━━ Source records

import Literature.NumberTheory.Automorphic.RelNormOneTorusArch
import HarnessLib

/-!
# `U(W)(L⁺ ⊗ ℝ) ≅ ∏_w U(1)`: the archimedean torus of a CM hermitian line IS the product of circles

Topic `NumberTheory/Automorphic`; namespace `Literature.NumberTheory.Automorphic`.  File `RelNormOneTorusArch`
embeds the compact archimedean torus `relNormOneInfUnits L⁺ L = {y ∈ L_∞ˣ : y ȳ = 1}` of a CM field `L` into
`∏_{w ∣ ∞} U(1)` by the weight characters `archPlaceChars L : y ↦ (ι_w(y_w))_w` (injective, continuous).  Here the
embedding is shown to be ONTO, giving the identification of topological groups

* `archPlaceChars_surjective`, `archPlaceChars_bijective`;
* `relNormOneInfUnitsEquivCircles L : relNormOneInfUnits L⁺ L ≃ₜ* (InfinitePlace L → Circle)` (with the `MulEquiv`
  `relNormOneInfUnitsMulEquivCircles` and the `Homeomorph` `relNormOneInfUnitsHomeomorphCircles`: a continuous bijection
  from a compact space onto a Hausdorff space).

The one piece of mathematics is the compatibility of the Galois transport of complex conjugation with complex
conjugation of `ℂ` under `ι_w : L_w →+* ℂ` — the tree's
`HeckeCharacter.extensionEmbedding_infSMul` / `extensionEmbedding_galInfiniteCompletionMap_complexConj` — and the fact
that every infinite place of a CM field is complex, so `ι_w : L_w ≃+* ℂ` (Mathlib `ringEquivComplexOfIsComplex`) and a
family `(z_w)_w` of unit complex numbers lifts to the infinite idele `y = (ι_w⁻¹ z_w)_w` with `y ȳ = 1` (`liftCircles`).
Everything is proved (Mathlib + tree); no named facts.  Port of the HodgeCM publication cell's
`PerL34/NormOneRelTorusCircles` (2026-08-18) re-based on the tree.  Reference for the ambient facts (real points of tori
over `ℝ`, `R_{ℂ/ℝ}^{(1)} 𝔾_m(ℝ) = U(1)`): V. Platonov, A. Rapinchuk, *Algebraic Groups and Number Theory* (1994), § 6.2
[cite: PlatonovRapinchuk1994, §6.2].
-/

set_option autoImplicit false

noncomputable section

open _root_.Topology _root_.Set _root_.Function
open NumberField InfinitePlace IsDedekindDomain

namespace Literature.NumberTheory.Automorphic

section Circles

variable (L : Type) [Field L] [NumberField L] [IsCMField L]

/-- `ι_w ((c • y)_w) = conj (ι_w (y_w))` for an infinite idele `y` of a CM field (the tree's
`HeckeCharacter.extensionEmbedding_infSMul`, whose `infSMul y` is `c • y` on values). [folklore] -/
theorem extensionEmbedding_complexConj_smul_units_apply (y : (InfiniteAdeleRing L)ˣ) (w : InfinitePlace L) :
    Completion.extensionEmbedding w ((IsCMField.complexConj L • (y : InfiniteAdeleRing L)) w) =
      starRingEnd ℂ (Completion.extensionEmbedding w ((y : InfiniteAdeleRing L) w)) :=
  GaloisRepresentations.HeckeCharacter.extensionEmbedding_infSMul y w

/-- Every infinite place of the CM field `L` is complex, so `ι_w : L_w ≃+* ℂ`. [folklore] -/
def placeEquivComplex (w : InfinitePlace L) : w.Completion ≃+* ℂ :=
  Completion.ringEquivComplexOfIsComplex (IsTotallyComplex.isComplex w)

/-- `placeEquivComplex` is `ι_w` on values. [folklore] -/
@[simp] theorem placeEquivComplex_apply (w : InfinitePlace L) (t : w.Completion) :
    placeEquivComplex L w t = Completion.extensionEmbedding w t := rfl

/-- The lift of a family of unit complex numbers to an infinite idele: `y_w = ι_w⁻¹ (z_w)`. [folklore] -/
def liftCircles (z : InfinitePlace L → Circle) : (InfiniteAdeleRing L)ˣ where
  val := fun w => (placeEquivComplex L w).symm (z w)
  inv := fun w => (placeEquivComplex L w).symm ((z w)⁻¹ : Circle)
  val_inv := by
    funext w
    change (placeEquivComplex L w).symm (z w) * (placeEquivComplex L w).symm ((z w)⁻¹ : Circle) = 1
    rw [← map_mul, ← Circle.coe_mul, mul_inv_cancel, Circle.coe_one, map_one]
  inv_val := by
    funext w
    change (placeEquivComplex L w).symm ((z w)⁻¹ : Circle) * (placeEquivComplex L w).symm (z w) = 1
    rw [← map_mul, ← Circle.coe_mul, inv_mul_cancel, Circle.coe_one, map_one]

/-- Components of the lift. [folklore] -/
theorem liftCircles_apply (z : InfinitePlace L → Circle) (w : InfinitePlace L) :
    ((liftCircles L z : (InfiniteAdeleRing L)ˣ) : InfiniteAdeleRing L) w = (placeEquivComplex L w).symm (z w) :=
  rfl

/-- `ι_w (y_w) = z_w` for the lift `y` of `z`. [folklore] -/
theorem extensionEmbedding_liftCircles (z : InfinitePlace L → Circle) (w : InfinitePlace L) :
    Completion.extensionEmbedding w (((liftCircles L z : (InfiniteAdeleRing L)ˣ) : InfiniteAdeleRing L) w) =
      z w := by
  rw [liftCircles_apply, ← placeEquivComplex_apply, RingEquiv.apply_symm_apply]

/-- The lift lies in the archimedean torus: `y ȳ = 1`. [folklore] -/
theorem liftCircles_mem (z : InfinitePlace L → Circle) :
    liftCircles L z ∈ relNormOneInfUnits (maximalRealSubfield L) L := by
  rw [mem_relNormOneInfUnits_iff_mul_conj]
  apply Units.ext
  funext w
  change ((liftCircles L z : (InfiniteAdeleRing L)ˣ) : InfiniteAdeleRing L) w *
      (IsCMField.complexConj L • ((liftCircles L z : (InfiniteAdeleRing L)ˣ) : InfiniteAdeleRing L)) w = 1
  apply (Completion.extensionEmbedding w).injective
  rw [map_mul, extensionEmbedding_complexConj_smul_units_apply, extensionEmbedding_liftCircles, map_one,
    ← Circle.coe_inv_eq_conj, ← Circle.coe_mul, mul_inv_cancel, Circle.coe_one]

/-- **The weight characters are jointly onto `∏_w U(1)`**: every family of unit complex numbers is realised
by a point of `U(W)(L⁺ ⊗ ℝ)`. [cite: PlatonovRapinchuk1994, §6.2] -/
theorem archPlaceChars_surjective : Function.Surjective (archPlaceChars L) := by
  intro z
  refine ⟨⟨liftCircles L z, liftCircles_mem L z⟩, funext fun w => Circle.ext ?_⟩
  rw [archPlaceChars_apply, coe_archPlaceChar]
  exact extensionEmbedding_liftCircles L z w

/-- The joint weight map is a bijection `U(W)(L⁺ ⊗ ℝ) → ∏_w U(1)`. [cite: PlatonovRapinchuk1994, §6.2] -/
theorem archPlaceChars_bijective : Function.Bijective (archPlaceChars L) :=
  ⟨archPlaceChars_injective L, archPlaceChars_surjective L⟩

/-- **`U(W)(L⁺ ⊗ ℝ) ≅ ∏_{w ∣ ∞} U(1)` as groups.** [cite: PlatonovRapinchuk1994, §6.2] -/
def relNormOneInfUnitsMulEquivCircles :
    relNormOneInfUnits (maximalRealSubfield L) L ≃* (InfinitePlace L → Circle) :=
  MulEquiv.ofBijective (archPlaceChars L) (archPlaceChars_bijective L)

/-- Values of the group isomorphism (the weight characters). [folklore] -/
@[simp] theorem relNormOneInfUnitsMulEquivCircles_apply (y : relNormOneInfUnits (maximalRealSubfield L) L) :
    relNormOneInfUnitsMulEquivCircles L y = archPlaceChars L y := rfl

/-- The group isomorphism is continuous. [folklore] -/
theorem continuous_relNormOneInfUnitsMulEquivCircles : Continuous (relNormOneInfUnitsMulEquivCircles L) :=
  continuous_archPlaceChars L

/-- `U(W)(L⁺ ⊗ ℝ) ≃ₜ ∏_w U(1)`: the continuous bijection from the compact torus onto the Hausdorff product of circles
is a homeomorphism. [folklore] -/
def relNormOneInfUnitsHomeomorphCircles : relNormOneInfUnits (maximalRealSubfield L) L ≃ₜ (InfinitePlace L → Circle) :=
  Continuous.homeoOfEquivCompactToT2 (f := (relNormOneInfUnitsMulEquivCircles L).toEquiv)
    (continuous_relNormOneInfUnitsMulEquivCircles L)

/-- Values of the homeomorphism (the weight characters). [folklore] -/
@[simp] theorem relNormOneInfUnitsHomeomorphCircles_apply (y : relNormOneInfUnits (maximalRealSubfield L) L) :
    relNormOneInfUnitsHomeomorphCircles L y = archPlaceChars L y := rfl

/-- **`U(W)(L⁺ ⊗ ℝ) ≅ ∏_{w ∣ ∞} U(1)` as topological groups.** [cite: PlatonovRapinchuk1994, §6.2] -/
def relNormOneInfUnitsEquivCircles : relNormOneInfUnits (maximalRealSubfield L) L ≃ₜ* (InfinitePlace L → Circle) :=
  { relNormOneInfUnitsMulEquivCircles L with
    continuous_toFun := (relNormOneInfUnitsHomeomorphCircles L).continuous
    continuous_invFun := (relNormOneInfUnitsHomeomorphCircles L).symm.continuous }

/-- Values of the topological-group isomorphism (the weight characters). [folklore] -/
@[simp] theorem relNormOneInfUnitsEquivCircles_apply (y : relNormOneInfUnits (maximalRealSubfield L) L) :
    relNormOneInfUnitsEquivCircles L y = archPlaceChars L y := rfl

/-- The inverse isomorphism undoes the weight characters: `archPlaceChars (e⁻¹ z) = z`. [folklore] -/
@[simp] theorem archPlaceChars_relNormOneInfUnitsEquivCircles_symm (z : InfinitePlace L → Circle) :
    archPlaceChars L ((relNormOneInfUnitsEquivCircles L).symm z) = z :=
  (relNormOneInfUnitsEquivCircles L).apply_symm_apply z

/-- In particular the weight character at each place `w` is onto `U(1)`. [folklore] -/
theorem archPlaceChar_surjective (w : InfinitePlace L) : Function.Surjective (archPlaceChar L w) := by
  classical
  intro c
  obtain ⟨y, hy⟩ := archPlaceChars_surjective L (Function.update (fun _ => 1) w c)
  exact ⟨y, by rw [← archPlaceChars_apply, hy, Function.update_self]⟩

end Circles

end Literature.NumberTheory.Automorphic

end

━━━━

Try it. Copy the lines above that hold the word "NumberTheory".

Solution to this problem.
import Literature.NumberTheory.Automorphic.RelNormOneTorusArch
Topic `NumberTheory/Automorphic`; namespace `Literature.NumberTheory.Automorphic`.  File `RelNormOneTorusArch`
namespace Literature.NumberTheory.Automorphic
end Literature.NumberTheory.Automorphic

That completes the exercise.